ABOUT THIS EXERCISE - Your reply should consist solely of the lines from the one containing "The two quasi-coherence" through the end of the data, restated word for word.

(Records from a data source)
★ ★ ★ ★ ★ ★ ★
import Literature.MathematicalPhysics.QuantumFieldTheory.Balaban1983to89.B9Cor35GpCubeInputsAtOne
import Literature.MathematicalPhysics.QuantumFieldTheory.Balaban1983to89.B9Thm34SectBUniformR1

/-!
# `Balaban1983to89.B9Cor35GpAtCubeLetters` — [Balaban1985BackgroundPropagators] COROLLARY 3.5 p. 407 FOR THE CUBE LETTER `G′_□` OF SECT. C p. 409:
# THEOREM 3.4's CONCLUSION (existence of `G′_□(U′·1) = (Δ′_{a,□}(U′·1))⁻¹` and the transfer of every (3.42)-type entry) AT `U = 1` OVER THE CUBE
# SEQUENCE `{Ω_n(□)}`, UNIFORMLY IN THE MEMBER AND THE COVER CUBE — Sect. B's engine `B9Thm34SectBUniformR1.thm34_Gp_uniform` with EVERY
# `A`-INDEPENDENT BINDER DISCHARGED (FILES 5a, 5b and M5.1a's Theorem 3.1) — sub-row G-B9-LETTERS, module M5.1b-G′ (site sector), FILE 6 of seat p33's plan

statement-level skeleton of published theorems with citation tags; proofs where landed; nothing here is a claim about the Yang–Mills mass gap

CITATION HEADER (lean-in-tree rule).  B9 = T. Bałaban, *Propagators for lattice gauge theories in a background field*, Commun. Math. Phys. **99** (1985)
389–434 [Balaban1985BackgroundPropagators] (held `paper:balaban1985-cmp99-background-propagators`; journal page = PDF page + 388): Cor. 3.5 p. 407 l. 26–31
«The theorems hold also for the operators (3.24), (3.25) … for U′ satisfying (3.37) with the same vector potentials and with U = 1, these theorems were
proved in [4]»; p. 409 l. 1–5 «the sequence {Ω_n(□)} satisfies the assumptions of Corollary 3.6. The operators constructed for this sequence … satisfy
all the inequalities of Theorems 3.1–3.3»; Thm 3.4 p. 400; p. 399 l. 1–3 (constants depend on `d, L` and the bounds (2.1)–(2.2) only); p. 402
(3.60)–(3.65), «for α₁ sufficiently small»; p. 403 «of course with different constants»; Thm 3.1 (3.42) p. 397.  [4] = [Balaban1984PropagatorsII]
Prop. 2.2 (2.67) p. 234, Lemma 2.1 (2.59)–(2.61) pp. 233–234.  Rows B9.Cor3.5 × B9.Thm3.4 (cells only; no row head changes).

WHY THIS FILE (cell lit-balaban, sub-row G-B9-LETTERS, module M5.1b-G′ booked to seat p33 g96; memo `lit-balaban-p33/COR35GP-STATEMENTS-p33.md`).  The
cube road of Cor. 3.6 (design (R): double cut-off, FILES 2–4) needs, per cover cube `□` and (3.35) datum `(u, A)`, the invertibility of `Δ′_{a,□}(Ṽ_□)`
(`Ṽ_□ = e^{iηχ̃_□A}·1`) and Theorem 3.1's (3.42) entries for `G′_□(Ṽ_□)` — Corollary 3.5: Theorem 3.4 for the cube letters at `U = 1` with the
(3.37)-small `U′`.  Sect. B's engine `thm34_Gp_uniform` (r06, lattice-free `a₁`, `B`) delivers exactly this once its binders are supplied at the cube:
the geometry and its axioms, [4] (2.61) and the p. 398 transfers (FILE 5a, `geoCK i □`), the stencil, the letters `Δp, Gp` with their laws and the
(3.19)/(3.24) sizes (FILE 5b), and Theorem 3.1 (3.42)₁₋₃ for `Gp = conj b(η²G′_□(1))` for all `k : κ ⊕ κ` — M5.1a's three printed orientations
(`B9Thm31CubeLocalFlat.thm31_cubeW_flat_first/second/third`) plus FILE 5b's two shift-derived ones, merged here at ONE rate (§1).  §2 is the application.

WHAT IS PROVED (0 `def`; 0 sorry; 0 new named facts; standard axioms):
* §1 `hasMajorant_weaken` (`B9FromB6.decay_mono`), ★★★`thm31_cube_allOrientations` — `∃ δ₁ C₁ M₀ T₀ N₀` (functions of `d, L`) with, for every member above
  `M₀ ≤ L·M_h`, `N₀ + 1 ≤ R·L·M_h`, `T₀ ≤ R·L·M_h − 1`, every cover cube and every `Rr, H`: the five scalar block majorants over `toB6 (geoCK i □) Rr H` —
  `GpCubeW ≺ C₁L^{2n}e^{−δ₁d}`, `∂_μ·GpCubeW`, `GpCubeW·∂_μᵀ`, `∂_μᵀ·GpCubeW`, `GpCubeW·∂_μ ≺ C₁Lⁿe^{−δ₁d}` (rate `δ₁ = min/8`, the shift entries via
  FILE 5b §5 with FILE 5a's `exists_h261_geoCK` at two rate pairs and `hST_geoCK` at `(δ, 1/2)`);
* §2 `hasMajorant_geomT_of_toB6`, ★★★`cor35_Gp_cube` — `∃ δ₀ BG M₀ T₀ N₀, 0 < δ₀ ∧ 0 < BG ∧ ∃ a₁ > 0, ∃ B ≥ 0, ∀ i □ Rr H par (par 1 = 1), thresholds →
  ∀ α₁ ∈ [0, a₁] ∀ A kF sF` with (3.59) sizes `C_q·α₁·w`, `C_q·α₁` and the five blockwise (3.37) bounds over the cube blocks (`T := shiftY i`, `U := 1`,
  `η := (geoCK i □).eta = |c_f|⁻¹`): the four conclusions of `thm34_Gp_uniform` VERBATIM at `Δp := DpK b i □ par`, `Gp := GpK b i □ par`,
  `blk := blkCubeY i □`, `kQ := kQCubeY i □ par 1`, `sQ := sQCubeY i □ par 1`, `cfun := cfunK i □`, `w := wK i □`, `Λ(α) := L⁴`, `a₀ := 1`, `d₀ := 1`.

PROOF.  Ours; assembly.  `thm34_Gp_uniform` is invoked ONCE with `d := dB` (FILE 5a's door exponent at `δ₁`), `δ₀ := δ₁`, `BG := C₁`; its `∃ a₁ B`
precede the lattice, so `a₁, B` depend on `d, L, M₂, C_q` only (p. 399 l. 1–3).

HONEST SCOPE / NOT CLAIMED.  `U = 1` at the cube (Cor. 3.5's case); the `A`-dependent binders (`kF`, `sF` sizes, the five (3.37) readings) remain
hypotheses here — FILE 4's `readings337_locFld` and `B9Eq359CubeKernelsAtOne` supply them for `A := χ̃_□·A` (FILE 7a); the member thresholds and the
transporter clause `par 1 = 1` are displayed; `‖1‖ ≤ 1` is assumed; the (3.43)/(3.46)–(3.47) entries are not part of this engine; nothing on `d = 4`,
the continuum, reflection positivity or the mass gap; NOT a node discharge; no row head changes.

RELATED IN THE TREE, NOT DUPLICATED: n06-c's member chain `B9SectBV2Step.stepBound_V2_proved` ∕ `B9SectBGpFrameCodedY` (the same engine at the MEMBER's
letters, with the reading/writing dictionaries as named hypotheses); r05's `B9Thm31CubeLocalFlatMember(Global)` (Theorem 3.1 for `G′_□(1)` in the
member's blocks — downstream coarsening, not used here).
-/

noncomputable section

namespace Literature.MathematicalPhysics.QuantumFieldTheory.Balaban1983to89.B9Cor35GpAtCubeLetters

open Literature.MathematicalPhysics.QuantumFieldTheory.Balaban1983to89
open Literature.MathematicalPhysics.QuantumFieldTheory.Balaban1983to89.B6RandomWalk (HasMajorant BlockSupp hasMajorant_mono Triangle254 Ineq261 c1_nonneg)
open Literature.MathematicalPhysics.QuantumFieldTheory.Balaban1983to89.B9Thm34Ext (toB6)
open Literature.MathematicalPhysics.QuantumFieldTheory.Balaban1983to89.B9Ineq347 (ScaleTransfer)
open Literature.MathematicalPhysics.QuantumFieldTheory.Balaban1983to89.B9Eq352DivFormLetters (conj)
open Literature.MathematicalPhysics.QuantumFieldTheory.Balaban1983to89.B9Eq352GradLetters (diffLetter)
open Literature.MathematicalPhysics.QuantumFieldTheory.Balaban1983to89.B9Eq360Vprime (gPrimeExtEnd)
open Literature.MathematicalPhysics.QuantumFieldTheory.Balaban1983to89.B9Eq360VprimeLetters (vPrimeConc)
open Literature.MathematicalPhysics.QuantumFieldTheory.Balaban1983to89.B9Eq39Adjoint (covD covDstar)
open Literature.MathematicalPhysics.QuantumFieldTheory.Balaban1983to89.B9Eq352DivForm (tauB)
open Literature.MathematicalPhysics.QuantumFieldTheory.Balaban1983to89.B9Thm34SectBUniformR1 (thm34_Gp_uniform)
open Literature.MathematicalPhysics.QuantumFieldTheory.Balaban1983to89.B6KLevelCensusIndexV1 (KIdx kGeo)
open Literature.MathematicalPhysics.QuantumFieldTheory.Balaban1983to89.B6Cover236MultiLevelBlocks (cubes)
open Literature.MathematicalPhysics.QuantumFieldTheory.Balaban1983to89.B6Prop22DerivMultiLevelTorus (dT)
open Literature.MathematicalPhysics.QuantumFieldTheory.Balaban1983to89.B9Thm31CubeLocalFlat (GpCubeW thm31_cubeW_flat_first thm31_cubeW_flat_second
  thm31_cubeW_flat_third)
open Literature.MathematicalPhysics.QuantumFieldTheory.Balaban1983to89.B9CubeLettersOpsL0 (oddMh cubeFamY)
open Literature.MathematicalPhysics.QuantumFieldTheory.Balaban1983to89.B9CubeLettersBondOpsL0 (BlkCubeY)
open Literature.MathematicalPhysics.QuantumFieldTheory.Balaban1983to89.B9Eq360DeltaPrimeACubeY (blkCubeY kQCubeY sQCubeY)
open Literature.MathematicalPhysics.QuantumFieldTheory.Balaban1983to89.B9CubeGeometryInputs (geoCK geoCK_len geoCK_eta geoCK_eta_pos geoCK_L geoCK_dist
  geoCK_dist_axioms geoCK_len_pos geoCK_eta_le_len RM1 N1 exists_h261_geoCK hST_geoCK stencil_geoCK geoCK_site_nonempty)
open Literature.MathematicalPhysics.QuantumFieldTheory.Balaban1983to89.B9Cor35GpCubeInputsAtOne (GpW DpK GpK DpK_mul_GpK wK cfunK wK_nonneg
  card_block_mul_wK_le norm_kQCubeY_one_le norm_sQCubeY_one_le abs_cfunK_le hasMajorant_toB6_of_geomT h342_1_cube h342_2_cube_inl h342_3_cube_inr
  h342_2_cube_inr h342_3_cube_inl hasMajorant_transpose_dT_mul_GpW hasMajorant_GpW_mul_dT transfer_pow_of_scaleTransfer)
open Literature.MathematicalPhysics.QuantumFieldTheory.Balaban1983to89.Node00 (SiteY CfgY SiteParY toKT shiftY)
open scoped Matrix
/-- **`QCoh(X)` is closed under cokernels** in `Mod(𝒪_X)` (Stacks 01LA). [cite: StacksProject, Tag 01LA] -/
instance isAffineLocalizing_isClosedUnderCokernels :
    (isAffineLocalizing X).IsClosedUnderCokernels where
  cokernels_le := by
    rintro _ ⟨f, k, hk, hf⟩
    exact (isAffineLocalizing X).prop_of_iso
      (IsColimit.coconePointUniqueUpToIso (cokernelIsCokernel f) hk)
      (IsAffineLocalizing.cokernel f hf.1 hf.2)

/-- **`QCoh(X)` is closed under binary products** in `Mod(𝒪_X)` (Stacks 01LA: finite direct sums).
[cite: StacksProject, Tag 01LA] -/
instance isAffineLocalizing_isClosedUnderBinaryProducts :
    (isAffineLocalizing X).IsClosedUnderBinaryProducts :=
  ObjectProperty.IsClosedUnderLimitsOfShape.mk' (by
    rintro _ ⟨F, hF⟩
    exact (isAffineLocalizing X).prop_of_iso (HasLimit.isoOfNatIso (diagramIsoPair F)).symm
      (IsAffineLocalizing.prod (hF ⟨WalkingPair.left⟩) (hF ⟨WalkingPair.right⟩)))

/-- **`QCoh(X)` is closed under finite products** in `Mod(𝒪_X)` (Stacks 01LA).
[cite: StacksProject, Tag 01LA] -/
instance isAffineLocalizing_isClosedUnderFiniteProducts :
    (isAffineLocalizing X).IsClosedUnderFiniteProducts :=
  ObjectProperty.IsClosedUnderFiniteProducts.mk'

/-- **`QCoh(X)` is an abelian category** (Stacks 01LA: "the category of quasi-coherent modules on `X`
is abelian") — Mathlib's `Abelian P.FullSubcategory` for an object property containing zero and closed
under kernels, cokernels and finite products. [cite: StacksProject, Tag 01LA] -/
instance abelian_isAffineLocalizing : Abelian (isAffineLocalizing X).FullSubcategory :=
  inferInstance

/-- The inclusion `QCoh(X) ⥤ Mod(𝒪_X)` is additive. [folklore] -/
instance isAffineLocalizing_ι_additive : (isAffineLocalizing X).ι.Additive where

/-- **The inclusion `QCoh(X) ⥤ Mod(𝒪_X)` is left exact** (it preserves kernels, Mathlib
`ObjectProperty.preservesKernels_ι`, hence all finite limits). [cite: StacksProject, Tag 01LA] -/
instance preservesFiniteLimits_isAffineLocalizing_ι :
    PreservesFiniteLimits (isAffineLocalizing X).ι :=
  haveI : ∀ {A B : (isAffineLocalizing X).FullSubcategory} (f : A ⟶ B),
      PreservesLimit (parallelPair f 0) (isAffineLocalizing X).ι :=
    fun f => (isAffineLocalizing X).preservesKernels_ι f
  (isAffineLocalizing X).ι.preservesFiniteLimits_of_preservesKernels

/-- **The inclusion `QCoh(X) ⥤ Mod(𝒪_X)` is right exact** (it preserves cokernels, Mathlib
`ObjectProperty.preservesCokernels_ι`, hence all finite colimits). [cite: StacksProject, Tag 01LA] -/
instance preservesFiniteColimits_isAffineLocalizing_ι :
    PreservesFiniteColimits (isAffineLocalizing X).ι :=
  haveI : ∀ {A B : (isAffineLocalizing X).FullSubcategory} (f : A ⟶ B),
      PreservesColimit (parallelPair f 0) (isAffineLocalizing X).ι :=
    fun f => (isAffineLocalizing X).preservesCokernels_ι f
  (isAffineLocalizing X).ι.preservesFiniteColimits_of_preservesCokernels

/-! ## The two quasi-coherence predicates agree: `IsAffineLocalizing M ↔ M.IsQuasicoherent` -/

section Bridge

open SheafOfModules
★ ★ ★ ★ ★ ★ ★
TASK ANSWER -
/-! ## The two quasi-coherence predicates agree: `IsAffineLocalizing M ↔ M.IsQuasicoherent` -/

section Bridge

open SheafOfModules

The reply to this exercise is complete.